Orphans Are No Laughing Matter

June 21. 2016 0 Comments

I’ve been sick this week, so this post will be incredibly short (and late).

I’ve spoken on and off about some of the issues that we’ve had keeping the RavenDB database behind one of our services running in a maintainable fashion.

I don’t think RavenDB is a bad product though (in fact, I think its quite good at what it does), I think that the main problem is that is is not a good fit for what we’re trying to do with it and we don’t really have the expertise required to use it well.

Regardless, we had the scale the underlying infrastructure again recently (from an r3.4xlarge to an r3.8xlarge) and it go me thinking about how well we actually understand the data that is being stored inside the database. The last time we had to scale (before the most recent one), we had something like 120K documents in the system, spread across 700-800 unique clients.

Now? Almost triple that, at 340K, but we’re only up to like 1000 unique clients.

Something didn’t add up.

I mean, the entire concept behind the service is that it is a temporary staging area. It contains no long term storage. The number of documents present should be directly related to the activity around the feature that the service supports, and it was highly unlikely that the feature had become 3 times as possible in the intervening period.

No Young Waynes Here

The system uses a manifest like concept to aggregate all of the data belonging to a customers data set in one easily correlated place (specifically using prefixes on the IDs of the documents). Each manifest (or account), contains some meta information, like the last time any data at all was touched for that account.

It was a relatively simple matter to identify all accounts that had not been touched in the last 30 days. For a system that relies on constant automatic synchronization, if an entire account has not been touched in the last 30 days, its a pretty good candidate for having been abandoned for some reason, the most likely of which is that the user has switched to using a different account (they are quite fluid).

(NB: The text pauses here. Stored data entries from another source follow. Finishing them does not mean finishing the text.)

import Mathlib
import Summits.Ventures.PercRepro.TriangleCapBandNoGap
import Summits.Ventures.PercRepro.TriangleCapDeepRows

/-!
# PercRepro — THE SUB-BAND BOUND FOR THE MAXIMUM OFF-DEGREE: THE TWO SEMANTICS AGREE ON THE BOUNDS
(p3, gen 54; part 293)

The sub-band `u` of the census (§10df(a)) is the set of band values of the graphs whose off-edge graph has MAXIMUM
degree exactly `t − u`; the tree's sub-band theorems (parts 252, 257) take a NON-NEIGHBOUR of off-degree `t − u`.
The two agree whenever some non-neighbour attains the maximum; the remaining case — the maximum `t − u` attained
only at neighbours of `w` (then `t − u ≤ ℓ`, every non-neighbour has off-degree `< t − u`) — satisfies the same
upper bound: the pair count is at least `(t − u)(t − u − 1)` from the maximal neighbour plus the tangent line over
ALL `ℓ` non-neighbours at `q = subQ ℓ u`, and `q (q + 1) ≤ 2 q (t − u)` (as `q ≤ t − u`) closes the gap.
THEOREM (`subband_upper_bound_max`): for every graph with every off-degree `≤ t − u` and some vertex of off-degree
`t − u` (`2 ≤ ℓ = |nonNbrs|`, `1 ≤ u`, `u + 1 ≤ t`): `2 j ≤ 2 u (t − u − 1) + twoW ℓ u`; with part 252's lower bound
(`subband_lower_bound`, any vertex of off-degree `t − u`) the sub-band `u` of the census lies in the interval
`[B(u), B(u) + W(u, ℓ)]` for EVERY `u` (`subband_bounds_max`).  Axioms: standard.
-/

namespace PercRepro

namespace TriangleCap

namespace C047

open Finset

variable {V : Type*} [Fintype V] [DecidableEq V]

/-- `Σ_{x ∈ L} offDeg x = t + |inside|`. -/
theorem sum_offDeg_nonNbrs_eq_add_inside (H : SimpleGraph V) [DecidableRel H.Adj] (hfree : H.CliqueFree 3) (w : V) :
    ∑ x ∈ nonNbrs H w, offDeg H w x = (offEdges H w).card + (insideEdges H w).card := by
  have h1 := sum_offDeg_nonNbrs_eq H w
  have h2 := attach_add_card_inside H hfree w
  omega

/-- **THE SUB-BAND BOUND FOR THE MAXIMUM OFF-DEGREE:** with `ℓ = |nonNbrs| ≥ 2`, `1 ≤ u`, `u + 1 ≤ t`, every
off-degree `≤ t − u` and some vertex of off-degree `t − u`: `2 j ≤ 2 u (t − u − 1) + twoW ℓ u`. -/
theorem subband_upper_bound_max (H : SimpleGraph V) [DecidableRel H.Adj] (hfree : H.CliqueFree 3) (s t u j : ℕ)
    (hs : H.edgeFinset.card = s) (w : V) (hw : deg H w + t = s) (hw1 : 1 ≤ deg H w)
    (hj : ∑ v, deg H v * deg H v + 2 * (t * (s - t - 1)) + 2 * j = s * (s + 1))
    (hD : ∀ v, offDeg H w v + u ≤ t) (x : V) (hx : offDeg H w x + u = t) (hu : 1 ≤ u) (hut : u + 1 ≤ t)
    (hℓ : 2 ≤ (nonNbrs H w).card) :
    2 * j ≤ 2 * (u * (t - u - 1)) + twoW (nonNbrs H w).card u := by
  have htE : (offEdges H w).card = t := by
    have := card_offEdges_add_deg H w
    omega
  by_cases hxL : x ∈ nonNbrs H w
  · rw [mem_nonNbrs] at hxL
    have hq : 1 ≤ subQ (nonNbrs H w).card u := le_max_left 1 _
    have hub := subband_upper_bound H hfree s t u j hs w hw1 htE hj x hx hxL.2 hut _ hq
    exact width_of_tangent (nonNbrs H w).card t u j hℓ hub
  · -- the maximum is attained only at neighbours of `w`
    have hxw : x ≠ w := by
      intro h
      rw [h, offDeg_self] at hx
      omega
    have hadj : H.Adj w x := by
      by_contra h
      exact hxL ((mem_nonNbrs H w x).mpr ⟨hxw, h⟩)
    set ℓ := (nonNbrs H w).card with hℓdef
    set q := subQ ℓ u with hqdef
    have hq : 1 ≤ q := le_max_left 1 _
    have hval := (layer_value_iff H s t j hs w hw1 htE).mp hj
    have hatt := attach_add_card_inside H hfree w
    rw [htE] at hatt
    have hS := sum_offDeg_nonNbrs_eq_add_inside H hfree w
    rw [htE] at hS
    have hP := offAdjPairs_ge_insert H w x (nonNbrs H w) hxw (by
      rw [mem_nonNbrs]
      exact fun h => h.1 rfl) hxL
    have htan := two_mul_sum_le (nonNbrs H w) (offDeg H w ·) q
    rw [hS, ← hℓdef] at htan
    have htw := twoW_eq_subQ ℓ u hℓ hu
    rw [← hqdef] at htw
    have hid := subband_identity t u hut
    -- `q ≤ t − u`: every non-neighbour has off-degree `≤ t − u`, so `t ≤ ℓ (t − u)` and `u ≤ (ℓ − 1)(t − u)`
    have hsumL : t ≤ ∑ x ∈ nonNbrs H w, offDeg H w x := by
      have := sum_offDeg_nonNbrs_ge H hfree w
      rw [htE] at this
      exact this
    have hle : ∑ x ∈ nonNbrs H w, offDeg H w x ≤ ∑ _x ∈ nonNbrs H w, (t - u) :=
      sum_le_sum (fun v _ => by have := hD v; omega)
    rw [sum_const, smul_eq_mul, ← hℓdef] at hle
    have hqD : q ≤ t - u := by
      rw [hqdef]
      unfold subQ
      have h1 : u / (ℓ - 1) ≤ t - u := by
        apply Nat.div_le_of_le_mul
        have : ℓ * (t - u) = (ℓ - 1) * (t - u) + (t - u) := by
          rw [Nat.sub_one_mul]
          have := Nat.le_mul_of_pos_left (t - u) (show 0 < ℓ by omega)
          omega
        omega
      have h2 : 1 ≤ t - u := by omega
      exact max_le h2 h1
    have hkey : q * (q + 1) ≤ 2 * (q * (t - u)) := by
      have : q + 1 ≤ 2 * (t - u) := by omega
      calc q * (q + 1) ≤ q * (2 * (t - u)) := Nat.mul_le_mul_left q this
        _ = 2 * (q * (t - u)) := by ring
    -- the pieces as atoms
    have hmulsub : q * (t - u) + q * u = q * t := by
      rw [← Nat.mul_add]
      congr 1
      omega
    have hqI : (insideEdges H w).card ≤ q * (insideEdges H w).card := Nat.le_mul_of_pos_left _ hq
    have hmuladd : q * (t + (insideEdges H w).card) = q * t + q * (insideEdges H w).card := Nat.mul_add q t _
    have hℓqq : (ℓ - 1) * (q * (q + 1)) + q * (q + 1) = ℓ * (q * (q + 1)) := by
      rw [Nat.sub_one_mul]
      have := Nat.le_mul_of_pos_left (q * (q + 1)) (show 0 < ℓ by omega)
      omega
    have hx' : offDeg H w x * (offDeg H w x - 1) = (t - u) * (t - u - 1) := by
      have : offDeg H w x = t - u := by omega
      rw [this]
    rw [hx'] at hP
    rw [hmuladd] at htan
    have htt : t * (t + 1) = t * (t - 1) + 2 * t := by
      obtain ⟨t', rfl⟩ : ∃ t', t = t' + 1 := ⟨t - 1, by omega⟩
      rw [Nat.add_sub_cancel]
      ring
    omega

/-- **THE SUB-BAND `u` OF THE CENSUS LIES IN `[B(u), B(u) + W(u, ℓ)]` FOR EVERY `u`:** with every off-degree
`≤ t − u` and some vertex of off-degree `t − u` (`2 ≤ ℓ`, `1 ≤ u`, `u + 1 ≤ t`),
`u (t − u − 1) ≤ j` and `2 j ≤ 2 u (t − u − 1) + twoW ℓ u`. -/
theorem subband_bounds_max (H : SimpleGraph V) [DecidableRel H.Adj] (hfree : H.CliqueFree 3) (s t u j : ℕ)
    (hs : H.edgeFinset.card = s) (w : V) (hw : deg H w + t = s) (hw1 : 1 ≤ deg H w)
    (hj : ∑ v, deg H v * deg H v + 2 * (t * (s - t - 1)) + 2 * j = s * (s + 1))
    (hD : ∀ v, offDeg H w v + u ≤ t) (x : V) (hx : offDeg H w x + u = t) (hu : 1 ≤ u) (hut : u + 1 ≤ t)
    (hℓ : 2 ≤ (nonNbrs H w).card) :
    u * (t - u - 1) ≤ j ∧ 2 * j ≤ 2 * (u * (t - u - 1)) + twoW (nonNbrs H w).card u :=
  ⟨subband_lower_bound' H hfree s t u j hs w hw1 hw hj x hx,
    subband_upper_bound_max H hfree s t u j hs w hw hw1 hj hD x hx hu hut hℓ⟩

end C047

end TriangleCap

end PercRepro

I found 410 accounts that were untouched.

There are only1800 accounts in the system.

The second point of investigation was to look directly at the document type with the highest count.

This document describes something that is scheduled, and abandoned data can be easily found by looking for things that are scheduled over 30 days ago. Because of the transient nature of the design, of something is still in the system, even though it was scheduled for a month in the past, its a pretty safe bet that its no longer valid.

I said before that there were around 340K documents in the system?

220K were scheduled for so far in the past that they were basically irrelevant.

Conclusion

The findings above made me sad inside, because it means that there is definitely something wrong with the way the service (and the software that uses the service) is managing its data.

I suspect (but can’t back this up) that the amount of useless data present is not helping our performance problems as well, so its like a double gut-punch.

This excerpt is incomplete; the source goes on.